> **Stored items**
---+---

import Summits.BirchSwinnertonDyer.BirchSwinnertonDyer.Theorems.SignedLowerHalvesKobayashiMainConjectureSmallImageMuTransferCM
import Summits.BirchSwinnertonDyer.BirchSwinnertonDyer.Theorems.SignedLowerHalvesKobayashiMainConjectureSmallImageCMTransferRecordsH
import Summits.BirchSwinnertonDyer.Rank1Residual.Supersingular.NonsplitCartanDescentRecords02
import HarnessLib

/-!
# Route `SignedLowerHalves`, crux `KobayashiMainConjectureSmallImage` (item stmt-BirchSwinnertonDyer-19002) —
# L4-PUB per-pair records RecordsH: Kobayashi's ± main conjecture for 1 rank-0 CM-EC-partnered non-surjective pairs
# from PUBLISHED named facts + displayed certificates, NO preprint binder (cell `bsd-ssimc`, seat `bsd-ssimc-k3-c4` gen 4)

HONEST FRAMING: Kobayashi's signed main conjecture at a non-surjective (normaliser-of-non-split-Cartan)
image is OPEN as a class statement; item 4 stays OPEN; nothing here is booked; BSD is not proved by any
of this. These are PER-PAIR theorems. Each one re-derives, for the SAME pair, SAME CM partner and SAME
kernel-certified congruence as the landed L4-CM record (file `SignedLowerHalvesKobayashiMainConjectureSmallImageCMTransferRecordsH.lean`), the conclusion
`KobayashiMainConjecture W p ε` for BOTH signs — but its closure contains NO preprint: the OPEN binder
`CorpuzLei2025_signedMainConjecture_transfer_OPEN` of the landed record is replaced by PUBLISHED named
facts consumed BY NAME (B. D. Kim 2009 Cor. 2.13 = `BDKim2009.cor213_signedMu_eq_zero_iff_of_torsionIso`;
Kobayashi 2003 Thm. 1.2 and Thm. 4.1 RATIONAL clause; B. D. Kim 2013 Cor. 3.15; Pollack 2003; modularity;
GZK; Pollack–Rubin 2004; the period-unit facts; at `p = 5` Fisher 2012 Thm. 13.2 / 2013 Thm. 5.8 `hF`) plus the pair's own `BSD(E,p)`, which the tree
settles per pair by the b2b lane's flag-free exact-descent theorems `bsdp3_nn<label>` / `bsdp_s<label>`
(GZK + `r_an ≤ 1` + `p ∤ #Ш_an` + ONE certificate line `#Sel^(p)(E/ℚ) = p^(r_an)`), whose binders are
passed through and DISPLAYED (`hr`, `hs`, `hvs`, `hSel`). Mechanism (class theorems
`kobayashiMainConjecture_of_cmPartner_of_bsdp_of_analyticRank_eq_zero` /
`…_of_lvalue_of_bsdp_…`, file `…SmallImageMuTransferCM.lean`): Pollack–Rubin + the partner's
`μ(L_p^±(E')) = 0` ⟹ `μ(X^±(E')) = 0` ⟹ (Kim 2009, along the certified `E[p] ≃ E'[p]`) `μ(X^±(E)) = 0` ⟹
Kobayashi's RATIONAL Kato divisibility is INTEGRAL (Gauss' lemma in `Λ`) ⟹ with `r_an = 0` and
`BSD(E,p)` the constant-term squeeze (Kim 2013 + GZK + Kobayashi (3.6) + period units) gives the
EQUALITY. The partner data (`card_*`, `hasCM_*`) and the Hesse / `c₄`, `c₆` identities are those of the
landed record (imported / re-checked by `norm_num`, `decide`). Non-kernel inputs per pair, all
displayed: the partner certificate (`hL'` unit case / `hμ'` two-engine `μ`-certificate — values and
engines quoted in the landed record's docstring), Cremona's `r_an = 0` and `#Ш_an`, the descent line.

PARTITION (cell bsd-ssimc): X7 (A7) × 1 of item 4's 76 rank-0 CM-EC-partnered pairs —
types-the-object-of (per-pair kernel records at the «published + certificates» tier); closes NONE.

References: [BDKim2009] Cor. 2.13; [Kobayashi2003] Thm. 1.2, Thm. 4.1, (3.6), Conjecture (p. 2);
[PollackRubin2004] Thm. (p. 448); [BDKim2013] Cor. 3.15; [Fisher2012Hessian] §13; [Cremona2006];
[Miller2011LMS] Def. 1.1; [SchaeferStoll2004] (the descent certificates, via the cited tree theorems).
-/

set_option autoImplicit false
set_option linter.dupNamespace false

noncomputable section

open scoped Classical MatrixGroups ModularForm

open CongruenceSubgroup WeierstrassCurve Literature.NumberTheory.EllipticCurves
  Literature.NumberTheory.EllipticCurves.ModularForms
  Literature.NumberTheory.EllipticCurves.Kobayashi2003 ZpExtension
  Literature.NumberTheory.EllipticCurves.GreenbergVatsal2000
  Literature.NumberTheory.EllipticCurves.BDKim2009
  Literature.NumberTheory.EllipticCurves.Rank1Residual
  Literature.NumberTheory.EllipticCurves.Rank1Residual.Typed
  Literature.NumberTheory.EllipticCurves.Rank1Residual.X11RankOneCertificates
  Literature.NumberTheory.EllipticCurves.Fisher2012
  Summit.BirchSwinnertonDyer.BirchSwinnertonDyer.Rank1Residual.IntModel
  Summit.BirchSwinnertonDyer.BirchSwinnertonDyer.Rank1Residual.X11RankOne
  Summit.BirchSwinnertonDyer.Rank1Residual.X11b
  Summit.BirchSwinnertonDyer.Rank1Residual.X9
  Summit.BirchSwinnertonDyer.Rank1Residual.X1
  Summit.BirchSwinnertonDyer.Rank1Residual.Supersingular

namespace Summit.BirchSwinnertonDyer.BirchSwinnertonDyer.Theorems

/-- **Kobayashi's ± main conjecture, BOTH signs, for `26352o1 @ 5` (Cremona model `[0, 0, 0, -4798545, 4045875099]`, analytic rank `0`; item-4 pair:
X7, `a_5 = 0`, image `5Nn`) from PUBLISHED named facts + displayed certificates — NO preprint binder.** Same CM partner `A`,
same kernel-certified congruence `E[5] ≃ E'[5]` (Hesse pencil identity, `norm_num`) and same partner certificate as the landed
L4-CM record `kobayashiMainConjecture_c26352o1_5_of_mu_of_transfer_OPEN` (file `SignedLowerHalvesKobayashiMainConjectureSmallImageCMTransferRecordsH.lean`), whose OPEN binder `hCL` (Corpuz–Lei 2025, PRE) is
REPLACED by: B. D. Kim 2009 Cor. 2.13 (`h09`), Kobayashi 2003 Thm. 1.2 / 4.1-rational (`h12`, `h41`), B. D. Kim 2013 Cor. 3.15 (`hKim`),
Pollack (`hPollack`), modularity (`hmod`, `hmod'`), GZK (`hGZK`) — all PUBLISHED, by name — plus the pair's own `BSD(E,5)`, taken from the
tree's flag-free exact-descent theorem `bsdp_s26352o1` (`NonsplitCartanDescentRecords02.lean`) through its binders, displayed here:
`hr` (`r_an = 0`, Cremona), `hs`/`hvs` (`#Ш_an = s` with `ord_5 s = 0`, Cremona), `hSel` (the certificate line `#Sel^(5)(E/ℚ) = 5^0`,
two-engine exact `5`-descent of the b2b lane, quoted in that theorem's docstring). Partner side: μ-binder `hμ'` (unit content of Kobayashi's `L_p^±` of the partner — the two-engine certificate of the landed L4-CM record, quoted there);
BY NAME `hPR`, `h5`, `h3`, `hF`. Chain: `kobayashiMainConjecture_of_cmPartner_of_bsdp_of_analyticRank_eq_zero` (μ-transfer ⟹ integral Kato
divisibility ⟹ constant-term squeeze). Per pair; item 4 stays OPEN; nothing booked; BSD is not proved by any of this.
[cite: BDKim2009, Cor. 2.13 (p. 187)] [cite: PollackRubin2004, Theorem (p. 448) = Thm. 7.3] [cite: Kobayashi2003, Thm. 4.1 (p. 8) and Conjecture (p. 2)]
[cite: Fisher2012Hessian, Thm. 13.2] [cite: Cremona2006, Table 1 (Cremona label 26352o1)] -/
theorem kobayashiMainConjecture_c26352o1_5_of_mu_of_bsdp
    (h09 : cor213_signedMu_eq_zero_iff_of_torsionIso)
    (hPR : PollackRubin2004.mainTheorem_signedCharIdeal_eq_of_cm)
    (h12 : Kobayashi2003.thm12_signedSelmerDual_finite_torsion)
    (h41 : Kobayashi2003.thm41_signedCharIdeal_divisibility)
    (hKim : BDKim2013.cor315_signedCharValue_rankZero)
    (h5 : realPeriodRat_eq_unit_mul_plusPeriod) (h3 : realPeriodRat_eq_unit_mul_plusPeriod_three)
    (hPollack : ∀ {V : WeierstrassCurve ℚ} [V.IsElliptic] [V.IsGloballyMinimal] {N : ℕ} [NeZero N]
      {g : CuspForm (Gamma0 N) 2} {q : ℕ} [Fact q.Prime],
      pollack_exists_plusMinusPAdicLFunction (W := V) (f := g) (p := q))
    (hmod : nonempty_modularParametrizationData) (hmod' : hasEntireLFunction_rat)
    (hGZK : rank_eq_analyticRank_of_analyticRank_le_one)
    (hF : thm132_fiveCongruent_hessePencil)
    (W A : WeierstrassCurve ℚ) [W.IsElliptic] [W.IsGloballyMinimal] [A.IsElliptic] [A.IsGloballyMinimal]
    [Fact (Nat.Prime 5)] (hW : W = ⟨0, 0, 0, -4798545, 4045875099⟩) (hA : A = ⟨0, 0, 0, 0, -4⟩)
    (hμ' : ∀ [NeZero (A.conductorNorm ℤ)] (f' : CuspForm (Gamma0 (A.conductorNorm ℤ)) 2),
      IsNewformOf A f' → ∀ (Lplus Lminus : IwasawaAlgebra 5), IsPollackPair f' 5 Lplus Lminus →
      ∀ ε : ℤˣ, HasUnitContent (kobayashiL ε Lplus Lminus))
    (hr : W.analyticRank = 0) {s : ℚ} (hs : shaAn W = (s : ℂ)) (hvs : padicValRat 5 s = 0)
    (hSel : Nat.card (W.selmerGroup (5 : ℤ)) = 5 ^ W.analyticRank) (ε : ℤˣ) :
    KobayashiMainConjecture W 5 ε := by
  have hIW : integralModelInt W = ⟨0, 0, 0, -4798545, 4045875099⟩ :=
    integralModelInt_eq_of_map_eq _ (by rw [hW]; ext <;> simp [WeierstrassCurve.map])
  have hIA : integralModelInt A = ⟨0, 0, 0, 0, -4⟩ :=
    integralModelInt_eq_of_map_eq _ (by rw [hA]; ext <;> simp [WeierstrassCurve.map])
  have hΔ : (⟨0, 0, 0, -4798545, 4045875099⟩ : WeierstrassCurve ℤ).Δ = discOf [0, 0, 0, -4798545, 4045875099] :=
    intCurve_Δ 0 0 0 (-4798545) 4045875099
  have hΔA : (⟨0, 0, 0, 0, -4⟩ : WeierstrassCurve ℤ).Δ = discOf [0, 0, 0, 0, -4] :=
    intCurve_Δ 0 0 0 0 (-4)
  have hgood : W.HasGoodReductionAtPrime 5 :=
    hasGoodReductionAtPrime_of_not_dvd W 5 (by rw [minimalDiscriminantInt_eq hIW, hΔ]; decide +kernel)
  have hgoodA : A.HasGoodReductionAtPrime 5 :=
    hasGoodReductionAtPrime_of_not_dvd A 5 (by rw [minimalDiscriminantInt_eq hIA, hΔA]; decide +kernel)
  have hap : W.frobeniusTrace 5 = 0 := by rw [frobeniusTrace_eq hIW card_c26352o1_5]; norm_num
  have hapA : A.frobeniusTrace 5 = 0 := by rw [frobeniusTrace_eq hIA card_cm0m4_5]; norm_num
  have hc4 : W.c₄ = (230330160 : ℚ) := by
    subst hW; norm_num [WeierstrassCurve.c₄, WeierstrassCurve.b₂, WeierstrassCurve.b₄]
  have hc6 : W.c₆ = (-3495636085536 : ℚ) := by
    subst hW; norm_num [WeierstrassCurve.c₆, WeierstrassCurve.b₂, WeierstrassCurve.b₄, WeierstrassCurve.b₆]
  have hc4A : A.c₄ = (0 : ℚ) := by
    subst hA; norm_num [WeierstrassCurve.c₄, WeierstrassCurve.b₂, WeierstrassCurve.b₄]
  have hc6A : A.c₆ = (3456 : ℚ) := by
    subst hA; norm_num [WeierstrassCurve.c₆, WeierstrassCurve.b₂, WeierstrassCurve.b₄, WeierstrassCurve.b₆]
  have hiso := fiveCongruent_of_hesseCertificate hF A W (-48 : ℚ) 1 (31850496 : ℚ)
    (by norm_num) (by rw [hc4A, hc6A, hc4, eval_hesseC4]; norm_num)
    (by rw [hc4A, hc6A, hc6, eval_hesseC6]; norm_num)
  exact kobayashiMainConjecture_of_cmPartner_of_bsdp_of_analyticRank_eq_zero W A 5 h09 hPR h12 h41 hKim h5
    h3 hPollack hmod hmod' hGZK (by norm_num) hgood hap
    (hasCM_cm0m4 hIA) ⟨hgoodA, by rw [hapA]; exact dvd_zero _⟩ hapA hiso hμ' hr
    (bsdp_s26352o1 hGZK W hW (hr.trans_le zero_le_one) hs hvs hSel) ε

end Summit.BirchSwinnertonDyer.BirchSwinnertonDyer.Theorems

end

---+---

> **Exercise requirements**
Please filter the data down to the lines containing the word "signs".

> **Task solution**
`KobayashiMainConjecture W p ε` for BOTH signs — but its closure contains NO preprint: the OPEN binder
/-- **Kobayashi's ± main conjecture, BOTH signs, for `26352o1 @ 5` (Cremona model `[0, 0, 0, -4798545, 4045875099]`, analytic rank `0`; item-4 pair:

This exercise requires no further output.